EXERCISE BRIEF: Look through the entries below and return all lines including the word "started".
====== DATA RECORDS
import Literature.Probability.RandomPlanarGeometry.HexSAWRotTriangleIdentity
import Literature.Probability.RandomPlanarGeometry.HexParafermionWeighted
import HarnessLib

/-!
# Beaton 2014 Prop. 6 at `n = 0`: the rotated strip identity WITH A SURFACE FUGACITY `y` on the top row

Topic `Literature/Probability/RandomPlanarGeometry` (continues `HexSAWRotStripClasses.lean` — the exit classes of `D(H,W)`,
their windings and boundary terms, `rotGF`, Prop. 4 = `rotStrip_identity` — and `HexParafermionWeighted.lean` — the vertex
relation with a surface weight `swt S y`, `boundary_sum_weighted`; lane «pcv-sawmu», door R96 «BEATON-YC» of the successor plan,
face K96.1 «ROT-STRIP-IDENTITY-Y»).  Source: N. R. Beaton, *The critical surface fugacity of self-avoiding walks on a rotated
honeycomb lattice*, J. Phys. A 47 (2014) 075003 (arXiv:1210.0274v3), §2.4 and Proposition 6 (arXiv v3 p. 9; parity hypothesis
`T + L ≡ 1 (mod 2)`; `n = 0` branch `x_c^{-1} = 2cos(π/8)`), proof pp. 9–10 (`Γ¹`, `Γ²`, `Γ² = x y Γ¹`, `B = 2(xy + x²y²)Γ¹`).

## What is proved (HOME build of a-p2 g7, 2026-08-23; all statements sorry-free, standard axioms)

Label (lane lit-1): CONSOLIDATION — printed identity (Prop. 6 at `n = 0`) with printed proof, up to ONE step: Beaton closes the
top-row defect by the reflection in the vertical axis (`Γ² = x y Γ¹` for both-starts sums); for the tree's RIGHT-started walks
the same relation is proved here by the ROW-DIMER BIJECTION `γ ↦ γ ++ [r(v)]` (for `H + W` odd the top row of `D(H, W)` is a
union of uncut `Δξ = 0` dimers, `xiSide_mem_rotStripV`; a first arrival from below has not visited the partner,
`xiSide_notMem_of_arrBelow`), which is what makes the right-started half provable without left-started walks.  The parity
hypothesis `Odd (H + Wd)` is Beaton's «`T + L ≡ 1 (mod 2)`»; on finite data the identity FAILS for `H + W` even (lane y-table).

* `topContacts H P` (`c(γ)`), `rotGFy V H cls y` (`Σ x_c^ℓ y^c`; `rotGFy_one`), `rotTop`, `swt_rotTop`;
* `boundary_sum_rotY`, `boundary_sum_rotY_re`, `classSum_rotY` — the exits sorted into Beaton's classes with the `y`-weight
  riding along (the class boundary terms of `HexSAWRotStripClasses` are `y`-independent), defect `(1 - y) Re[𝔇 e^{-3πi/16}/e₀]`;
* the first arrivals at the top row: `xiSide` (row partner), `arrBelow` (`Γ¹`), `arrRow` (`Γ²`), `rotG1`, `rotG2`,
  `defect_eq_sum_arrivals`, `hopf_arrival` (Hopf with `c₁ = c₂ = -I` at a highest point), **`pturn_of_arrBelow`** (`2/1`),
  **`pturn_of_arrRow`** (`0/3`), `arrTerm_re_of_arrBelow` (`-cos(π/16)`), `arrTerm_re_of_arrRow` (`-cos(3π/16)`), **`defect_re`**;
* **`rotGFy_top_eq`** (`B(y) = x_c y (G¹ + G²)`: drop/append the step out), **`rotG2_eq`** (`G² = x_c y G¹`, `H + W` odd),
  `rotGFy_top_eq_G1` (`B = x_c y (1 + x_c y) G¹`);
* **`rotStrip_identityY_master`** (division-free, every real `y`), `beaton_coeff_eq`, **`rotStrip_identityY`** — Proposition 6 at
  `n = 0` with the printed bracket `cos(π/16) - ((1 - x_c y - x_c²y²)cos(17π/16) + x_c²y² cos(5π/16))/(x_c y(1 + x_c y))`;
* Beaton's §4 shorthand: `rotB_coeff_eq` (`= (cos(π/16) - x_c²y² cos(5π/16))/(x_c y (1 + x_c y))`), `rotYdagger`
  (`y† = √(cos(π/16)/cos(5π/16))/x_c`), `rotYdagger_eq_printed` (`= √((2+√2)/(1+√2-√(2+√2)))`), `rotB_coeff_pos_iff`
  (sign and root), `rotGFy_nonneg`, `rotGFy_mono`, **`rotGFy_top_le_of_odd`**, **`rotGFy_top_le`** — the finiteness of
  `B_{H,W}(x_c, y)` for `0 < y < y†`, uniformly in `H, W` (the input of Beaton's Lemma 12, `y_c ≥ y†`).
  `rotGFy_top_monotone`, **`rotGFy_top_tendsto`** (`B_T(x_c,y) = lim_W B_{H,W}(x_c,y)` exists, finite, for `0 < y < y†`).
NOT here: the definition of `y_c` and Beaton's Prop. 7 / Prop. 11 / Lemma 12 / Theorem 1 themselves.
-/

noncomputable section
============
RESPONSE:
top-row defect by the reflection in the vertical axis (`Γ² = x y Γ¹` for both-starts sums); for the tree's RIGHT-started walks
`xiSide_notMem_of_arrBelow`), which is what makes the right-started half provable without left-started walks.  The parity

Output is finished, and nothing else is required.